-------- Material for this task --------

import Mathlib
import Literature.Combinatorics.Additive.TripleProductProperty
import Summits.MatrixMultiplication.MatrixMultiplication.Theorems.HyperoctahedralThreshold.Negative.Census6Witness

/-!
# Witnesses for the TPP capacity of `S_4` and `S_5` (crux `PolynomialSlack`, small-`n` census)

`P(S_n) := max |S||T||U|` over TPP triples of subsets of `S_n` (TPP capacity `β(S_n)`, Hedtke–Murthy 2012);
`PolynomialSlack` asserts `P(S_n)·n^C ≤ (n!)^(3/2)` eventually for every `C`.  Certified lower bounds:
`P(S_4) ≥ 36` (the exact value, `= β(S_4)`), `P(S_5) ≥ 256` (`= β_g(S_5)`, subgroups `4·8·8`).  The TPP is
checked through explicit quotient sets (`tpp_of_quot6` of `Census6Witness`, Cohn–Umans 2003, Def. 2.1) by evaluation.
-/

namespace Summit.MatrixMultiplication.MatrixMultiplication.Theorems.PolynomialSlack.Negative

set_option linter.dupNamespace false

open Literature.Combinatorics.Additive
open Summit.MatrixMultiplication.MatrixMultiplication.Theorems.HyperoctahedralThreshold.Negative (tpp_of_quot6)

/-- (`= β(S_4) = 36 = (3/2)|S_4|`, Hedtke–Murthy 2012 Table 1; `(4!)^(3/2) ≈ 117.6`, ratio 0.306.) Found by the SAT frontier of kit job j018287 (exact: 36 is also the certified maximum, L2). [cite: HedtkeMurthy2012, Table 1] -/
theorem sn4_witness :
    ∃ S T U : Finset (Equiv.Perm (Fin 4)),
      TripleProductProperty S T U ∧ S.card * T.card * U.card = 36 := by
  refine ⟨([1, Equiv.swap (1 : Fin 4) 2, Equiv.swap (1 : Fin 4) 3] : List (Equiv.Perm (Fin 4))).toFinset,
    ([1, Equiv.swap (0 : Fin 4) 3 * Equiv.swap (0 : Fin 4) 2, Equiv.swap (0 : Fin 4) 2 * Equiv.swap (0 : Fin 4) 3] : List (Equiv.Perm (Fin 4))).toFinset,
    ([1, Equiv.swap (2 : Fin 4) 3, Equiv.swap (0 : Fin 4) 1, Equiv.swap (0 : Fin 4) 1 * Equiv.swap (2 : Fin 4) 3] : List (Equiv.Perm (Fin 4))).toFinset, ?_, by native_decide⟩
  exact tpp_of_quot6
    ([1, Equiv.swap (1 : Fin 4) 2, Equiv.swap (1 : Fin 4) 3 * Equiv.swap (1 : Fin 4) 2, Equiv.swap (1 : Fin 4) 2 * Equiv.swap (1 : Fin 4) 3, Equiv.swap (1 : Fin 4) 3] : List (Equiv.Perm (Fin 4))).toFinset
    ([1, Equiv.swap (0 : Fin 4) 3 * Equiv.swap (0 : Fin 4) 2, Equiv.swap (0 : Fin 4) 2 * Equiv.swap (0 : Fin 4) 3] : List (Equiv.Perm (Fin 4))).toFinset
    ([1, Equiv.swap (2 : Fin 4) 3, Equiv.swap (0 : Fin 4) 1, Equiv.swap (0 : Fin 4) 1 * Equiv.swap (2 : Fin 4) 3] : List (Equiv.Perm (Fin 4))).toFinset
    (by native_decide) (by native_decide) (by native_decide) (by native_decide)

/-- (a TPP triple of SUBGROUPS of orders 4, 8, 8 — the subgroup TPP capacity `β_g(S_5) = 256`, by enumeration of all 156 subgroups of `S_5` (ccert seat); `(5!)^(3/2) ≈ 1314.5`, ratio 0.195; whether SUBSETS beat 256 is the open part of the window.) [folklore] -/
theorem sn5_witness :
    ∃ S T U : Finset (Equiv.Perm (Fin 5)),
      TripleProductProperty S T U ∧ S.card * T.card * U.card = 256 := by
  refine ⟨([1, Equiv.swap (2 : Fin 5) 4, Equiv.swap (1 : Fin 5) 3, Equiv.swap (1 : Fin 5) 3 * Equiv.swap (2 : Fin 5) 4] : List (Equiv.Perm (Fin 5))).toFinset,
    ([1, Equiv.swap (3 : Fin 5) 4, Equiv.swap (0 : Fin 5) 1, Equiv.swap (0 : Fin 5) 1 * Equiv.swap (3 : Fin 5) 4, Equiv.swap (0 : Fin 5) 3 * Equiv.swap (1 : Fin 5) 4, Equiv.swap (0 : Fin 5) 4 * Equiv.swap (0 : Fin 5) 1 * Equiv.swap (0 : Fin 5) 3, Equiv.swap (0 : Fin 5) 3 * Equiv.swap (0 : Fin 5) 1 * Equiv.swap (0 : Fin 5) 4, Equiv.swap (0 : Fin 5) 4 * Equiv.swap (1 : Fin 5) 3] : List (Equiv.Perm (Fin 5))).toFinset,
    ([1, Equiv.swap (1 : Fin 5) 2, Equiv.swap (0 : Fin 5) 1 * Equiv.swap (2 : Fin 5) 3, Equiv.swap (0 : Fin 5) 2 * Equiv.swap (0 : Fin 5) 3 * Equiv.swap (0 : Fin 5) 1, Equiv.swap (0 : Fin 5) 1 * Equiv.swap (0 : Fin 5) 3 * Equiv.swap (0 : Fin 5) 2, Equiv.swap (0 : Fin 5) 2 * Equiv.swap (1 : Fin 5) 3, Equiv.swap (0 : Fin 5) 3, Equiv.swap (0 : Fin 5) 3 * Equiv.swap (1 : Fin 5) 2] : List (Equiv.Perm (Fin 5))).toFinset, ?_, by native_decide⟩
  exact tpp_of_quot6
    ([1, Equiv.swap (2 : Fin 5) 4, Equiv.swap (1 : Fin 5) 3, Equiv.swap (1 : Fin 5) 3 * Equiv.swap (2 : Fin 5) 4] : List (Equiv.Perm (Fin 5))).toFinset
    ([1, Equiv.swap (3 : Fin 5) 4, Equiv.swap (0 : Fin 5) 1, Equiv.swap (0 : Fin 5) 1 * Equiv.swap (3 : Fin 5) 4, Equiv.swap (0 : Fin 5) 3 * Equiv.swap (1 : Fin 5) 4, Equiv.swap (0 : Fin 5) 4 * Equiv.swap (0 : Fin 5) 1 * Equiv.swap (0 : Fin 5) 3, Equiv.swap (0 : Fin 5) 3 * Equiv.swap (0 : Fin 5) 1 * Equiv.swap (0 : Fin 5) 4, Equiv.swap (0 : Fin 5) 4 * Equiv.swap (1 : Fin 5) 3] : List (Equiv.Perm (Fin 5))).toFinset
    ([1, Equiv.swap (1 : Fin 5) 2, Equiv.swap (0 : Fin 5) 1 * Equiv.swap (2 : Fin 5) 3, Equiv.swap (0 : Fin 5) 2 * Equiv.swap (0 : Fin 5) 3 * Equiv.swap (0 : Fin 5) 1, Equiv.swap (0 : Fin 5) 1 * Equiv.swap (0 : Fin 5) 3 * Equiv.swap (0 : Fin 5) 2, Equiv.swap (0 : Fin 5) 2 * Equiv.swap (1 : Fin 5) 3, Equiv.swap (0 : Fin 5) 3, Equiv.swap (0 : Fin 5) 3 * Equiv.swap (1 : Fin 5) 2] : List (Equiv.Perm (Fin 5))).toFinset
    (by native_decide) (by native_decide) (by native_decide) (by native_decide)

end Summit.MatrixMultiplication.MatrixMultiplication.Theorems.PolynomialSlack.Negative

--------

What needs to be done >> Without leaving anything out, transcribe the records above exactly.

Result for this task >>
import Mathlib
import Literature.Combinatorics.Additive.TripleProductProperty
import Summits.MatrixMultiplication.MatrixMultiplication.Theorems.HyperoctahedralThreshold.Negative.Census6Witness

/-!
# Witnesses for the TPP capacity of `S_4` and `S_5` (crux `PolynomialSlack`, small-`n` census)

`P(S_n) := max |S||T||U|` over TPP triples of subsets of `S_n` (TPP capacity `β(S_n)`, Hedtke–Murthy 2012);
`PolynomialSlack` asserts `P(S_n)·n^C ≤ (n!)^(3/2)` eventually for every `C`.  Certified lower bounds:
`P(S_4) ≥ 36` (the exact value, `= β(S_4)`), `P(S_5) ≥ 256` (`= β_g(S_5)`, subgroups `4·8·8`).  The TPP is
checked through explicit quotient sets (`tpp_of_quot6` of `Census6Witness`, Cohn–Umans 2003, Def. 2.1) by evaluation.
-/

namespace Summit.MatrixMultiplication.MatrixMultiplication.Theorems.PolynomialSlack.Negative

set_option linter.dupNamespace false

open Literature.Combinatorics.Additive
open Summit.MatrixMultiplication.MatrixMultiplication.Theorems.HyperoctahedralThreshold.Negative (tpp_of_quot6)

/-- (`= β(S_4) = 36 = (3/2)|S_4|`, Hedtke–Murthy 2012 Table 1; `(4!)^(3/2) ≈ 117.6`, ratio 0.306.) Found by the SAT frontier of kit job j018287 (exact: 36 is also the certified maximum, L2). [cite: HedtkeMurthy2012, Table 1] -/
theorem sn4_witness :
    ∃ S T U : Finset (Equiv.Perm (Fin 4)),
      TripleProductProperty S T U ∧ S.card * T.card * U.card = 36 := by
  refine ⟨([1, Equiv.swap (1 : Fin 4) 2, Equiv.swap (1 : Fin 4) 3] : List (Equiv.Perm (Fin 4))).toFinset,
    ([1, Equiv.swap (0 : Fin 4) 3 * Equiv.swap (0 : Fin 4) 2, Equiv.swap (0 : Fin 4) 2 * Equiv.swap (0 : Fin 4) 3] : List (Equiv.Perm (Fin 4))).toFinset,
    ([1, Equiv.swap (2 : Fin 4) 3, Equiv.swap (0 : Fin 4) 1, Equiv.swap (0 : Fin 4) 1 * Equiv.swap (2 : Fin 4) 3] : List (Equiv.Perm (Fin 4))).toFinset, ?_, by native_decide⟩
  exact tpp_of_quot6
    ([1, Equiv.swap (1 : Fin 4) 2, Equiv.swap (1 : Fin 4) 3 * Equiv.swap (1 : Fin 4) 2, Equiv.swap (1 : Fin 4) 2 * Equiv.swap (1 : Fin 4) 3, Equiv.swap (1 : Fin 4) 3] : List (Equiv.Perm (Fin 4))).toFinset
    ([1, Equiv.swap (0 : Fin 4) 3 * Equiv.swap (0 : Fin 4) 2, Equiv.swap (0 : Fin 4) 2 * Equiv.swap (0 : Fin 4) 3] : List (Equiv.Perm (Fin 4))).toFinset
    ([1, Equiv.swap (2 : Fin 4) 3, Equiv.swap (0 : Fin 4) 1, Equiv.swap (0 : Fin 4) 1 * Equiv.swap (2 : Fin 4) 3] : List (Equiv.Perm (Fin 4))).toFinset
    (by native_decide) (by native_decide) (by native_decide) (by native_decide)

/-- (a TPP triple of SUBGROUPS of orders 4, 8, 8 — the subgroup TPP capacity `β_g(S_5) = 256`, by enumeration of all 156 subgroups of `S_5` (ccert seat); `(5!)^(3/2) ≈ 1314.5`, ratio 0.195; whether SUBSETS beat 256 is the open part of the window.) [folklore] -/
theorem sn5_witness :
    ∃ S T U : Finset (Equiv.Perm (Fin 5)),
      TripleProductProperty S T U ∧ S.card * T.card * U.card = 256 := by
  refine ⟨([1, Equiv.swap (2 : Fin 5) 4, Equiv.swap (1 : Fin 5) 3, Equiv.swap (1 : Fin 5) 3 * Equiv.swap (2 : Fin 5) 4] : List (Equiv.Perm (Fin 5))).toFinset,
    ([1, Equiv.swap (3 : Fin 5) 4, Equiv.swap (0 : Fin 5) 1, Equiv.swap (0 : Fin 5) 1 * Equiv.swap (3 : Fin 5) 4, Equiv.swap (0 : Fin 5) 3 * Equiv.swap (1 : Fin 5) 4, Equiv.swap (0 : Fin 5) 4 * Equiv.swap (0 : Fin 5) 1 * Equiv.swap (0 : Fin 5) 3, Equiv.swap (0 : Fin 5) 3 * Equiv.swap (0 : Fin 5) 1 * Equiv.swap (0 : Fin 5) 4, Equiv.swap (0 : Fin 5) 4 * Equiv.swap (1 : Fin 5) 3] : List (Equiv.Perm (Fin 5))).toFinset,
    ([1, Equiv.swap (1 : Fin 5) 2, Equiv.swap (0 : Fin 5) 1 * Equiv.swap (2 : Fin 5) 3, Equiv.swap (0 : Fin 5) 2 * Equiv.swap (0 : Fin 5) 3 * Equiv.swap (0 : Fin 5) 1, Equiv.swap (0 : Fin 5) 1 * Equiv.swap (0 : Fin 5) 3 * Equiv.swap (0 : Fin 5) 2, Equiv.swap (0 : Fin 5) 2 * Equiv.swap (1 : Fin 5) 3, Equiv.swap (0 : Fin 5) 3, Equiv.swap (0 : Fin 5) 3 * Equiv.swap (1 : Fin 5) 2] : List (Equiv.Perm (Fin 5))).toFinset, ?_, by native_decide⟩
  exact tpp_of_quot6
    ([1, Equiv.swap (2 : Fin 5) 4, Equiv.swap (1 : Fin 5) 3, Equiv.swap (1 : Fin 5) 3 * Equiv.swap (2 : Fin 5) 4] : List (Equiv.Perm (Fin 5))).toFinset
    ([1, Equiv.swap (3 : Fin 5) 4, Equiv.swap (0 : Fin 5) 1, Equiv.swap (0 : Fin 5) 1 * Equiv.swap (3 : Fin 5) 4, Equiv.swap (0 : Fin 5) 3 * Equiv.swap (1 : Fin 5) 4, Equiv.swap (0 : Fin 5) 4 * Equiv.swap (0 : Fin 5) 1 * Equiv.swap (0 : Fin 5) 3, Equiv.swap (0 : Fin 5) 3 * Equiv.swap (0 : Fin 5) 1 * Equiv.swap (0 : Fin 5) 4, Equiv.swap (0 : Fin 5) 4 * Equiv.swap (1 : Fin 5) 3] : List (Equiv.Perm (Fin 5))).toFinset
    ([1, Equiv.swap (1 : Fin 5) 2, Equiv.swap (0 : Fin 5) 1 * Equiv.swap (2 : Fin 5) 3, Equiv.swap (0 : Fin 5) 2 * Equiv.swap (0 : Fin 5) 3 * Equiv.swap (0 : Fin 5) 1, Equiv.swap (0 : Fin 5) 1 * Equiv.swap (0 : Fin 5) 3 * Equiv.swap (0 : Fin 5) 2, Equiv.swap (0 : Fin 5) 2 * Equiv.swap (1 : Fin 5) 3, Equiv.swap (0 : Fin 5) 3, Equiv.swap (0 : Fin 5) 3 * Equiv.swap (1 : Fin 5) 2] : List (Equiv.Perm (Fin 5))).toFinset
    (by native_decide) (by native_decide) (by native_decide) (by native_decide)

end Summit.MatrixMultiplication.MatrixMultiplication.Theorems.PolynomialSlack.Negative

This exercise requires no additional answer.